Further, not all data points that are available in ClinicalTrials.gov or DRKS.de are collected by cthist, although the package is easily extensible to collect anything reported on the historical version page.

Future directions

The WHO registry network lists 17 primary clinical trial registries other than ClinicalTrials.gov (including DRKS.de) [27]. Future versions of this package may include functions for downloading historical clinical trial registry data from other clinical trial registries that provide access to historical versions through their website. Future versions may also include functions for downloading additional data points from ClinicalTrials.gov and DRKS.de.

This R package may also be integrated into an automated tool to generate reports for reviewers of clinical trials in partnership with journals who publish clinical trials results. This report could include key information on a clinical trial based on data extracted by cthist to assist in their reviews.

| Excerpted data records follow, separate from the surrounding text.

/-- (P2b) `(1-x²) D ≤ 6κ²(1 + 1/ω)`. [folklore] -/
theorem one_sub_sq_mul_Dq (hκ : 0 < κ) (hκ1 : κ ≤ 1 / 4) (hx : x ∈ Icc (-1:ℝ) 1) :
    (1 - x ^ 2) * Dq x κ ≤ 6 * κ ^ 2 * (1 + 1 / omega κ x) := by
  have h := Dq_omega32 hκ hκ1 hx
  have hω := omega_pos hκ hx
  have hD := Dq_nonneg hκ hx
  have hsω : 0 < √(omega κ x) := Real.sqrt_pos.mpr hω
  have hsω2 : √(omega κ x) * √(omega κ x) = omega κ x := Real.mul_self_sqrt hω.le
  -- `(1-x²) ≤ 2ω` and `2/√ω ≤ 1 + 1/ω`
  have h1 : (1 - x ^ 2) * Dq x κ ≤ 2 * omega κ x * Dq x κ := by
    have := one_sub_sq_le hx
    have : 1 - x ^ 2 ≤ 2 * omega κ x := by unfold omega; linarith
    gcongr
  have h2 : 2 * omega κ x * Dq x κ * √(omega κ x) ≤ 12 * κ ^ 2 := by nlinarith
  have hAM : 2 * √(omega κ x) ≤ omega κ x + 1 := by
    nlinarith [sq_nonneg (√(omega κ x) - 1), hsω2]
  have h5 : 2 * omega κ x * Dq x κ * omega κ x ≤ 6 * κ ^ 2 * (omega κ x + 1) := by
    calc 2 * omega κ x * Dq x κ * omega κ x
        = (2 * omega κ x * Dq x κ * √(omega κ x)) * √(omega κ x) := by
          rw [mul_assoc _ (√(omega κ x)), hsω2]
      _ ≤ 12 * κ ^ 2 * √(omega κ x) := by gcongr
      _ = 6 * κ ^ 2 * (2 * √(omega κ x)) := by ring
      _ ≤ 6 * κ ^ 2 * (omega κ x + 1) := by gcongr
  calc (1 - x ^ 2) * Dq x κ ≤ 2 * omega κ x * Dq x κ := h1
    _ = 2 * omega κ x * Dq x κ * omega κ x / omega κ x := by field_simp
    _ ≤ 6 * κ ^ 2 * (omega κ x + 1) / omega κ x := by gcongr
    _ = 6 * κ ^ 2 * (1 + 1 / omega κ x) := by field_simp

/-- (P2c) `(1-x²) D² ≤ 72 κ³/ω`. [folklore] -/
theorem one_sub_sq_mul_Dq_sq (hκ : 0 < κ) (hκ1 : κ ≤ 1 / 4) (hx : x ∈ Icc (-1:ℝ) 1) :
    (1 - x ^ 2) * Dq x κ ^ 2 ≤ 72 * κ ^ 3 / omega κ x := by
  have h := Dq_omega32 hκ hκ1 hx
  have hω := omega_pos hκ hx
  have hκω := le_omega (κ := κ) hx
  have hD := Dq_nonneg hκ hx
  have hsω2 : √(omega κ x) * √(omega κ x) = omega κ x := Real.mul_self_sqrt hω.le
  have h1 : 1 - x ^ 2 ≤ 2 * omega κ x := by have := one_sub_sq_le hx; unfold omega; linarith
  -- `(D ω √ω)² ≤ 36 κ⁴`, i.e. `D² ω³ ≤ 36κ⁴`
  have h2 : (Dq x κ * (omega κ x * √(omega κ x))) ^ 2 ≤ (6 * κ ^ 2) ^ 2 :=
    pow_le_pow_left₀ (by positivity) h 2
  have h3 : Dq x κ ^ 2 * omega κ x ^ 3 ≤ 36 * κ ^ 4 := by
    have : (Dq x κ * (omega κ x * √(omega κ x))) ^ 2 = Dq x κ ^ 2 * omega κ x ^ 3 := by
      rw [mul_pow, mul_pow, sq (√(omega κ x)), hsω2]; ring
    nlinarith [h2, this]
  rw [le_div_iff₀ hω]
  calc (1 - x ^ 2) * Dq x κ ^ 2 * omega κ x ≤ 2 * omega κ x * Dq x κ ^ 2 * omega κ x := by
        gcongr
    _ = 2 * (Dq x κ ^ 2 * omega κ x ^ 3) / omega κ x := by field_simp
    _ ≤ 2 * (36 * κ ^ 4) / omega κ x := by gcongr
    _ ≤ 2 * (36 * κ ^ 4) / κ := by gcongr
    _ = 72 * κ ^ 3 := by field_simp; ring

A prototype of such an application is available [28].

It is also my hope that the existence of this R package may draw attention to its necessity by those who make design decisions for clinical trial registries, and implement means for mass-downloading historical clinical trial data for analysis that do not require the use of this R package.

Acknowledgments

This work was informed and motivated by clinical trial research projects involving Delwen Franzen, Martin Haslberger, Martin Holst, Nora Hutchison, Katarzyna Klas, Maia Salholz-Hillel, Daniel Strech and Marcin Waligora. We acknowledge financial support from the Open Access Publication Fund of Charité –Universitätsmedizin Berlin and the German Research Foundation (DFG).